I am making some casual notes of how I went about it. It might help some of you in the future, hopefully, and will let me keep a ready-reference too.

  • The first step is to understand, what Map Reduce, and Hadoop are. The Wiki pages for both are good-enough sources for the same.

  • Then, to actually set up Hadoop on Ubuntu, I used this excellent tutorial. (Courtesy Deepak). The procedure should be slightly different for other distributions.

  • You might want to read this to understand how Hadoop can be used to implement Map Reduce jobs.
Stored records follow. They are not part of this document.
import Summits.ValiantsHypothesis.ValiantsHypothesis.Theorems.LacunarySymmetroidMatrixDescartesVSQTriPoints0

/-!
# `MatrixDescartes` census, `m = 3` row — SIGNS of the tridiagonal determinant `E3` at the test points, II: levels `1` and `2`

HONEST FRAMING.  Val-V1-extremal engine seat val-v1x-eng-6 (g2), `--supports stmt-ValiantsHypothesis-18050` (helper); continuation of
`…VSQTriPoints0` (same conventions: `P₀ = fa(t)`, `P₁ = (−1)^n fa(u)`, `P₂ = (−1)^n fc(u)`, `Q₀ = B^{−δ} fb(t)`, `Q₁ = fb(u)`,
`u = B^{−σ} t`, `B ≥ 16K²`).  Level `1`: `P₀` sits on its top term and the finished link `0` is weak while `P₁, Q₁` run the `m = 2`
programme in the delayed variable `u` (`sign3_L1U`, `sign3_L1W`, `sign3_L1I` — the last at the bracketed zeros of `Q₁`, square
splitting); level `2`: `P₂`'s chain (`sign3_L2`).  The count is assembled in `…VSQTriLaw`.  Nothing here bears on the crux
`MatrixDescartes` (stmt-18050, asymptotic) or on `VP ≠ VNP`.
[folklore] Viro patchworking / dominance; intermediate value theorem.
-/

set_option linter.dupNamespace false
set_option autoImplicit false

namespace Summit.ValiantsHypothesis.ValiantsHypothesis.Theorems.LacunarySymmetroidMatrixDescartes.VSQ

open scoped BigOperators
open Finset

variable {n : ℕ} {B : ℝ}

/-! ## 1. Level 1 -/

/-- **level 1, U-points** (`t = B^{σ + y}`, `u = B^y`, `y ≤ 2n − 1`; `a_{n+1}` on top, `a_{l1}(u)` dominant, both links weak). [folklore] -/
theorem sign3_L1U (hn : 2 ≤ n) (hB : 16 * ((n + 2 : ℕ) : ℝ) ^ 2 ≤ B) {y : ℤ} (hy0 : -1 ≤ y) (hy : y ≤ 2 * (n : ℤ) - 1)
    (l1 : Fin (n + 2)) (Ha : ∀ l : Fin (n + 2), l ≠ l1 → ea n l y + 1 ≤ ea n l1 y) (Hq : qa n ≤ ea n l1 y)
    (Hg1 : 2 * eb n 1 y + 1 ≤ ea n l1 y + ec n 0 y) :
    0 < (saF n (Fin.last (n + 1)) * ((-1) ^ n * saF n l1) * ((-1) ^ n * scF n 0)) * E3 n B (B ^ ((sg n : ℤ) + y)) := by
  obtain ⟨hB1, h8, -⟩ := hB16 hB
  have hB0 : 0 < B := lt_trans zero_lt_one hB1
  have hn' : (2 : ℤ) ≤ n := by exact_mod_cast hn
  set x : ℤ := (sg n : ℤ) + y with hx
  have hx3 : 4 * (n : ℤ) + 3 ≤ x := by rw [hx, sg_cast]; linarith
  have htx : (0 : ℝ) < B ^ x := zpow_pos hB0 _
  have hty : (0 : ℝ) < B ^ y := zpow_pos hB0 _
  unfold E3
  rw [u_zpow hB0, show x - sg n = y by rw [hx]; ring]
  have cP0 := cert_of_dom h8 hB0 (fun l => abs_saR_le n l) (haF n) (dF n) htx (Fin.last (n + 1))
    (domA_top hn hB hx3 le_rfl)
  have cP1 := cert_smul (abs_neg_one_pow' n) (cert_of_dom h8 hB0 (fun l => abs_saR_le n l) (haF n) (dF n) hty l1
    (dom_zpow hB1 _ _ _ y l1 fun l hl => Or.inr (Ha l hl)))
  have cP2 := cert_smul (abs_neg_one_pow' n) (cert_of_dom h8 hB0 (fun l => abs_scR_le n l) (hcF n) (dF n) hty 0
    (domC_low hn hB hty le_rfl (by linarith)))
  have bQ0 := abs_zsmul_le (zpow_pos hB0 (-(dlt n : ℤ))) (abs_bnom_le hB0 (fun l => abs_sbR_le n l) (hbF n) (dF n) htx
    (zpow_pos hB0 _).le (belowB_high hB (x := x) (by linarith) htx.le le_rfl))
  have bQ1 := abs_bnom_le hB0 (fun l => abs_sbR_le n l) (hbF n) (dF n) hty (zpow_pos hB0 _).le
    (belowB_low hB (y := y) (by linarith) hty.le le_rfl)
  have g0 : 16 * (B ^ (-(dlt n : ℤ)) * (((n + 2 : ℕ) : ℝ) * B ^ (eb n n x))) ^ 2 ≤
      tv B (haF n (Fin.last (n + 1))) (dF n (Fin.last (n + 1))) (B ^ x) * tv B (haF n l1) (dF n l1) (B ^ y) := by
    rw [q0_reshape hB0, tv_ea hB0, tv_ea hB0]
    exact pow_gap16 hB1 hB (by have := gap0_late hn hx3; simp only [Fin.val_last] at this ⊢; linarith)
  have g1 : 16 * (((n + 2 : ℕ) : ℝ) * B ^ (eb n 1 y)) ^ 2 ≤ tv B (haF n l1) (dF n l1) (B ^ y) * tv B (hcF n 0) (dF n 0) (B ^ y) := by
    rw [tv_ea hB0, tv_ec hB0]
    exact pow_gap16 hB1 hB (by simp only [Fin.val_zero]; linarith)
  have hs0 : |saF n (Fin.last (n + 1))| = 1 := abs_saR_eq n _
  have hs1 : |(-1 : ℝ) ^ n * saF n l1| = 1 := by rw [abs_mul, abs_neg_one_pow', abs_saF_eq, one_mul]
  have hs2 : |(-1 : ℝ) ^ n * scF n 0| = 1 := by rw [abs_mul, abs_neg_one_pow', abs_scF_eq, one_mul]
  exact U3_real (tv_pos hB0 _ _ htx) (tv_pos hB0 _ _ hty) (tv_pos hB0 _ _ hty) hs0 hs1 hs2 cP0 cP1 cP2 bQ0 bQ1 g0 g1

/-- **level 1, W-points** `y = 2n + 2w − 1` (link `1` strong, link `0` weak): `E3 < 0`. [folklore] -/
theorem sign3_L1W (hn : 2 ≤ n) (hB : 16 * ((n + 2 : ℕ) : ℝ) ^ 2 ≤ B) {w : ℕ} (hw1 : 1 ≤ w) (hwn : w ≤ n) :
    0 < -(saF n (Fin.last (n + 1))) * E3 n B (B ^ ((sg n : ℤ) + (2 * (n : ℤ) + 2 * w - 1))) := by
  obtain ⟨hB1, h8, -⟩ := hB16 hB
  have hB0 : 0 < B := lt_trans zero_lt_one hB1
  have hn' : (2 : ℤ) ≤ n := by exact_mod_cast hn
  have hw1' : (1 : ℤ) ≤ w := by exact_mod_cast hw1
  have hwn' : (w : ℤ) ≤ n := by exact_mod_cast hwn
  set y : ℤ := 2 * (n : ℤ) + 2 * w - 1 with hy
  set x : ℤ := (sg n : ℤ) + y with hx
  have hx3 : 4 * (n : ℤ) + 3 ≤ x := by rw [hx, hy, sg_cast]; linarith
  have htx : (0 : ℝ) < B ^ x := zpow_pos hB0 _
  have hty : (0 : ℝ) < B ^ y := zpow_pos hB0 _
  unfold E3
  rw [u_zpow hB0, show x - sg n = y by rw [hx]; ring]
  have hsw : |sbF n ⟨w, by omega⟩| = 1 := by show |sbR n w| = 1; exact abs_sbR_blk hw1 hwn
  -- strong link: Q₁ = b(u) at w
  have cQ1 := cert_of_dom h8 hB0 (fun l => abs_sbR_le n l) (hbF n) (dF n) hty ⟨w, by omega⟩
    (dom_zpow hB1 _ _ _ y ⟨w, by omega⟩ fun l hl => by
      rcases cases_v (val_le l) with h0 | ⟨h1, h2⟩ | htop
      · exact Or.inl (sbR_off (Or.inl h0))
      · exact Or.inr (eb_blk_dom hw1 hwn h1 h2 (fun h => hl (Fin.ext h)))
      · exact Or.inl (sbR_off (Or.inr htop)))
  -- far diagonal: P₀ on its top term
  have cP0 := cert_of_dom h8 hB0 (fun l => abs_saR_le n l) (haF n) (dF n) htx (Fin.last (n + 1)) (domA_top hn hB hx3 le_rfl)
  -- bounds
  have bP2 := abs_smul_le (abs_neg_one_pow' n) (abs_bnom_le hB0 (fun l => abs_scR_le n l) (hcF n) (dF n) hty
    (zpow_pos hB0 (ec n 0 y)).le (below_zpow hB1 _ _ _ y _ fun l => Or.inr (by
      change ec n l y ≤ ec n 0 y
      by_cases hl : (l : ℕ) = 0
      · rw [hl]
      · linarith [ec_low_dom (x := y) hn (Nat.one_le_iff_ne_zero.2 hl) (val_le l) (by linarith)])))
  have bP1 := abs_smul_le (abs_neg_one_pow' n) (abs_bnom_le hB0 (fun l => abs_saR_le n l) (haF n) (dF n) hty
    (zpow_pos hB0 (ea n n y)).le (below_zpow hB1 _ _ _ y _ fun l => Or.inr (by
      change ea n l y ≤ ea n n y
      by_cases hl : (l : ℕ) = n
      · rw [hl]
      · linarith [ea_n_dom hn hw1 hwn (val_le l) hl])))
  have bQ0 := abs_zsmul_le (zpow_pos hB0 (-(dlt n : ℤ))) (abs_bnom_le hB0 (fun l => abs_sbR_le n l) (hbF n) (dF n) htx
    (zpow_pos hB0 _).le (belowB_high hB (x := x) (by linarith) htx.le le_rfl))
  -- gaps
  have gs : 16 * ((((n + 2 : ℕ) : ℝ) * B ^ (ec n 0 y)) * (((n + 2 : ℕ) : ℝ) * B ^ (ea n n y))) ≤
      (tv B (hbF n ⟨w, by omega⟩) (dF n ⟨w, by omega⟩) (B ^ y)) ^ 2 := by
    rw [tv_eb hB0]
    exact pow_gap16' hB1 hB (by have h1 := gap_W hn hw1 hwn; have h2 := ec_zero n y; linarith)
  have gw : 16 * (B ^ (-(dlt n : ℤ)) * (((n + 2 : ℕ) : ℝ) * B ^ (eb n n x))) ^ 2 ≤
      (((n + 2 : ℕ) : ℝ) * B ^ (ea n n y)) * tv B (haF n (Fin.last (n + 1))) (dF n (Fin.last (n + 1))) (B ^ x) := by
    rw [q0_reshape hB0, tv_ea hB0]
    have hK1 : (1 : ℝ) ≤ ((n + 2 : ℕ) : ℝ) := by exact_mod_cast (show 1 ≤ n + 2 by omega)
    calc 16 * (((n + 2 : ℕ) : ℝ) * B ^ (eb n n x - dlt n)) ^ 2 ≤ B ^ (ea n n y) * B ^ (ea n ((Fin.last (n + 1) : Fin (n + 2)) : ℕ) x) :=
          pow_gap16 hB1 hB (by
            have h1 := gap0_late hn hx3; have h2 := qa_lt_ea_n hn hw1 hwn
            simp only [Fin.val_last]; linarith)
      _ ≤ _ := mul_le_mul_of_nonneg_right (le_mul_of_one_le_left (zpow_pos hB0 _).le hK1) (zpow_pos hB0 _).le
  have hs0 : |saF n (Fin.last (n + 1))| = 1 := abs_saR_eq n _
  have h := W3_real (tv_pos hB0 _ _ hty) (tv_pos hB0 _ _ htx) hsw hs0 cQ1 cP0 bP2 bP1 bQ0 (by positivity) gs gw
  have e : -(saF n (Fin.last (n + 1))) *
      (fa n B (B ^ x) * ((-1) ^ n * fa n B (B ^ y)) * ((-1) ^ n * fc n B (B ^ y)) -
        (B ^ (-(dlt n : ℤ)) * fb n B (B ^ x)) ^ 2 * ((-1) ^ n * fc n B (B ^ y)) - fb n B (B ^ y) ^ 2 * fa n B (B ^ x)) =
      saF n (Fin.last (n + 1)) * (fb n B (B ^ y) ^ 2 * fa n B (B ^ x) +
        (B ^ (-(dlt n : ℤ)) * fb n B (B ^ x)) ^ 2 * ((-1) ^ n * fc n B (B ^ y)) -
        ((-1) ^ n * fc n B (B ^ y)) * ((-1) ^ n * fa n B (B ^ y)) * fa n B (B ^ x)) := by
    ring
  rw [e]
  exact h

/-- **level 1, bracketed zero of `Q₁`** (`b(u) = 0`, `B^{2n+2w−1} ≤ u ≤ B^{2n+2w+1}`, `t = B^σ u`): `E3 > 0`. [folklore] -/
theorem sign3_L1I (hn : 2 ≤ n) (hB : 16 * ((n + 2 : ℕ) : ℝ) ^ 2 ≤ B) {w : ℕ} (hw1 : 1 ≤ w) (hwn : w + 1 ≤ n) {u : ℝ}
    (hu1 : B ^ (2 * (n : ℤ) + 2 * w - 1) ≤ u) (hu2 : u ≤ B ^ (2 * (n : ℤ) + 2 * (w + 1 : ℕ) - 1)) (hb : fb n B u = 0) :
    0 < (saF n (Fin.last (n + 1)) * ((-1) ^ n * saF n ⟨n, by omega⟩) * ((-1) ^ n * scF n 0)) *
      E3 n B (B ^ (sg n : ℤ) * u) := by
  obtain ⟨hB1, h8, hB4⟩ := hB16 hB
  have hB0 : 0 < B := lt_trans zero_lt_one hB1
  have hn' : (2 : ℤ) ≤ n := by exact_mod_cast hn
  have hw1' : (1 : ℤ) ≤ w := by exact_mod_cast hw1
  have hu0 : 0 < u := lt_of_lt_of_le (zpow_pos hB0 _) hu1
  set t : ℝ := B ^ (sg n : ℤ) * u with ht
  have ht0 : 0 < t := mul_pos (zpow_pos hB0 _) hu0
  set x1 : ℤ := (sg n : ℤ) + 2 * n + 2 * w - 1 with hx1
  set x2 : ℤ := (sg n : ℤ) + 2 * n + 2 * w + 1 with hx2
  have hx13 : 4 * (n : ℤ) + 3 ≤ x1 := by rw [hx1, sg_cast]; linarith
  have ht1 : B ^ x1 ≤ t := by
    rw [ht, hx1, show (sg n : ℤ) + 2 * n + 2 * w - 1 = (sg n : ℤ) + (2 * n + 2 * w - 1) by ring, zpow_add₀ hB0.ne']
    exact mul_le_mul_of_nonneg_left hu1 (zpow_pos hB0 _).le
  have ht2 : t ≤ B ^ x2 := by
    rw [ht, hx2, show (sg n : ℤ) + 2 * n + 2 * w + 1 = (sg n : ℤ) + (2 * n + 2 * (w + 1 : ℕ) - 1) by push_cast; ring,
      zpow_add₀ hB0.ne']
    exact mul_le_mul_of_nonneg_left hu2 (zpow_pos hB0 _).le
  have hut : B ^ (-(sg n : ℤ)) * t = u := by
    rw [ht, ← mul_assoc, ← zpow_add₀ hB0.ne', neg_add_cancel, zpow_zero, one_mul]
  unfold E3
  rw [hut]
  have cP0 := cert_of_dom h8 hB0 (fun l => abs_saR_le n l) (haF n) (dF n) ht0 (Fin.last (n + 1)) (domA_top hn hB hx13 ht1)
  have cP1 := cert_smul (abs_neg_one_pow' n) (cert_of_dom h8 hB0 (fun l => abs_saR_le n l) (haF n) (dF n) hu0 ⟨n, by omega⟩
    (domA_bracket hn hB4 hw1 hwn hu1 hu2))
  have cP2 := cert_smul (abs_neg_one_pow' n) (cert_of_dom h8 hB0 (fun l => abs_scR_le n l) (hcF n) (dF n) hu0 0
    (domC_bracket hn hB4 hwn hu0 hu2))
  have bQ0 := abs_zsmul_le (zpow_pos hB0 (-(dlt n : ℤ))) (abs_bnom_le hB0 (fun l => abs_sbR_le n l) (hbF n) (dF n) ht0
    (zpow_pos hB0 _).le (belowB_high hB (x := x2) (by linarith) ht0.le ht2))
  have bQ1 : |fb n B u| ≤ 0 := by rw [hb, abs_zero]
  have g0 : 16 * (B ^ (-(dlt n : ℤ)) * (((n + 2 : ℕ) : ℝ) * B ^ (eb n n x2))) ^ 2 ≤
      tv B (haF n (Fin.last (n + 1))) (dF n (Fin.last (n + 1))) t * tv B (haF n ⟨n, by omega⟩) (dF n ⟨n, by omega⟩) u := by
    rw [q0_reshape hB0]
    have hl : 16 * (((n + 2 : ℕ) : ℝ) * B ^ (eb n n x2 - dlt n)) ^ 2 ≤
        tv B (haF n (Fin.last (n + 1))) (dF n (Fin.last (n + 1))) (B ^ x1) *
          tv B (haF n ⟨n, by omega⟩) (dF n ⟨n, by omega⟩) (B ^ (2 * (n : ℤ) + 2 * w - 1)) := by
      rw [tv_ea hB0, tv_ea hB0]
      exact pow_gap16 hB1 hB (by
        have h1 := gap0_bracket1 hn hw1; simp only [Fin.val_last]; rw [hx2, hx1]; linarith)
    exact hl.trans (mul_le_mul (tv_mono hB0 _ _ (zpow_pos hB0 _).le ht1) (tv_mono hB0 _ _ (zpow_pos hB0 _).le hu1)
      (tv_pos hB0 _ _ (zpow_pos hB0 _)).le (tv_pos hB0 _ _ ht0).le)
  have g1 : 16 * (0 : ℝ) ^ 2 ≤ tv B (haF n ⟨n, by omega⟩) (dF n ⟨n, by omega⟩) u * tv B (hcF n 0) (dF n 0) u := by
    have := mul_pos (tv_pos hB0 (haF n ⟨n, by omega⟩) (dF n ⟨n, by omega⟩) hu0) (tv_pos hB0 (hcF n 0) (dF n 0) hu0)
    simpa using this.le
  have hs0 : |saF n (Fin.last (n + 1))| = 1 := abs_saR_eq n _
  have hs1 : |(-1 : ℝ) ^ n * saF n ⟨n, by omega⟩| = 1 := by rw [abs_mul, abs_neg_one_pow', abs_saF_eq, one_mul]
  have hs2 : |(-1 : ℝ) ^ n * scF n 0| = 1 := by rw [abs_mul, abs_neg_one_pow', abs_scF_eq, one_mul]
  exact U3_real (tv_pos hB0 _ _ ht0) (tv_pos hB0 _ _ hu0) (tv_pos hB0 _ _ hu0) hs0 hs1 hs2 cP0 cP1 cP2 bQ0 bQ1 g0 g1

/-! ## 2. Level 2 -/

/-- **level 2 points** (`t = B^{σ + y}`, `u = B^y`, `y ≥ 4n + 3`; `a_{n+1}` on top twice, `c_{lc}(u)` dominant). [folklore] -/
theorem sign3_L2 (hn : 2 ≤ n) (hB : 16 * ((n + 2 : ℕ) : ℝ) ^ 2 ≤ B) {y : ℤ} (hy : 4 * (n : ℤ) + 3 ≤ y) (lc : Fin (n + 2))
    (Hc : ∀ l : Fin (n + 2), l ≠ lc → ec n l y + 1 ≤ ec n lc y) (Hg1 : 2 * eb n n y + 1 ≤ ea n (n + 1) y + ec n lc y) :
    0 < (saF n (Fin.last (n + 1)) * ((-1) ^ n * saF n (Fin.last (n + 1))) * ((-1) ^ n * scF n lc)) *
      E3 n B (B ^ ((sg n : ℤ) + y)) := by
  obtain ⟨hB1, h8, -⟩ := hB16 hB
  have hB0 : 0 < B := lt_trans zero_lt_one hB1
  have hn' : (2 : ℤ) ≤ n := by exact_mod_cast hn
  set x : ℤ := (sg n : ℤ) + y with hx
  have hx3 : 4 * (n : ℤ) + 3 ≤ x := by rw [hx, sg_cast]; linarith
  have htx : (0 : ℝ) < B ^ x := zpow_pos hB0 _
  have hty : (0 : ℝ) < B ^ y := zpow_pos hB0 _
  unfold E3
  rw [u_zpow hB0, show x - sg n = y by rw [hx]; ring]
  have cP0 := cert_of_dom h8 hB0 (fun l => abs_saR_le n l) (haF n) (dF n) htx (Fin.last (n + 1)) (domA_top hn hB hx3 le_rfl)
  have cP1 := cert_smul (abs_neg_one_pow' n) (cert_of_dom h8 hB0 (fun l => abs_saR_le n l) (haF n) (dF n) hty
    (Fin.last (n + 1)) (domA_top hn hB hy le_rfl))
  have cP2 := cert_smul (abs_neg_one_pow' n) (cert_of_dom h8 hB0 (fun l => abs_scR_le n l) (hcF n) (dF n) hty lc
    (dom_zpow hB1 _ _ _ y lc fun l hl => Or.inr (Hc l hl)))
  have bQ0 := abs_zsmul_le (zpow_pos hB0 (-(dlt n : ℤ))) (abs_bnom_le hB0 (fun l => abs_sbR_le n l) (hbF n) (dF n) htx
    (zpow_pos hB0 _).le (belowB_high hB (x := x) (by linarith) htx.le le_rfl))
  have bQ1 := abs_bnom_le hB0 (fun l => abs_sbR_le n l) (hbF n) (dF n) hty (zpow_pos hB0 _).le
    (belowB_high hB (x := y) (by linarith) hty.le le_rfl)
  have g0 : 16 * (B ^ (-(dlt n : ℤ)) * (((n + 2 : ℕ) : ℝ) * B ^ (eb n n x))) ^ 2 ≤
      tv B (haF n (Fin.last (n + 1))) (dF n (Fin.last (n + 1))) (B ^ x) *
        tv B (haF n (Fin.last (n + 1))) (dF n (Fin.last (n + 1))) (B ^ y) := by
    rw [q0_reshape hB0, tv_ea hB0, tv_ea hB0]
    exact pow_gap16 hB1 hB (by
      have h1 := gap0_late hn hx3; have h2 := qa_lt_ea_top hn hy; simp only [Fin.val_last]; linarith)
  have g1 : 16 * (((n + 2 : ℕ) : ℝ) * B ^ (eb n n y)) ^ 2 ≤
      tv B (haF n (Fin.last (n + 1))) (dF n (Fin.last (n + 1))) (B ^ y) * tv B (hcF n lc) (dF n lc) (B ^ y) := by
    rw [tv_ea hB0, tv_ec hB0]
    exact pow_gap16 hB1 hB (by simp only [Fin.val_last]; linarith)
  have hs0 : |saF n (Fin.last (n + 1))| = 1 := abs_saR_eq n _
  have hs1 : |(-1 : ℝ) ^ n * saF n (Fin.last (n + 1))| = 1 := by rw [abs_mul, abs_neg_one_pow', abs_saF_eq, one_mul]
  have hs2 : |(-1 : ℝ) ^ n * scF n lc| = 1 := by rw [abs_mul, abs_neg_one_pow', abs_scF_eq, one_mul]
  exact U3_real (tv_pos hB0 _ _ htx) (tv_pos hB0 _ _ hty) (tv_pos hB0 _ _ hty) hs0 hs1 hs2 cP0 cP1 cP2 bQ0 bQ1 g0 g1

end Summit.ValiantsHypothesis.ValiantsHypothesis.Theorems.LacunarySymmetroidMatrixDescartes.VSQ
  • The Hadoop Wordcount example is a good place to understand how a basic Map Reduce job is written in Hadoop. This is the standard Hadoop documentation, which explains the example.However there are small changes in the API, and the documentation has not been updated to reflect that :-(. For example, OutputCollector has been replaced by the Context object in the Mapper and Reducer function prototypes. Here is a small summary. But mostly, you should be fine with the above-mentioned tutorial. Using the Wordcount example, I made a trivial modification to find the number of palindromes in a set of files. Here is the code.

These are the sequence of steps I followed to get my job running:

  1. $HADOOP_HOME/bin/hadoop/start-all.sh

  2. javac -classpath $HADOOP_HOME/hadoop-*-core.jar Palindrome.java

  3. jar -cvfe /path/for/jar/file/Palindrome.jar Palindrome Palindrome.class Palindrome\$PalindromeMapper.class Palindrome\$PalindromeReducer.class

  4. $HADOOP_HOME/bin/hadoop dfs -copyFromLocal /path/to/input /user/hadoop/input/path

  5. $HADOOP_HOME/bin/hadoop jar /path/for/jar/file/Palindrome.jar /user/hadoop/input/path /user/hadoop/output/path

  6. $HADOOP_HOME/bin/hadoop dfs -getmerge /user/hadoop/output/path /path/to/final/output

  • Here are some of the common Hadoop shell commands that you might need. I used dfs, ls, cat, getmerge for running the Palindrome code.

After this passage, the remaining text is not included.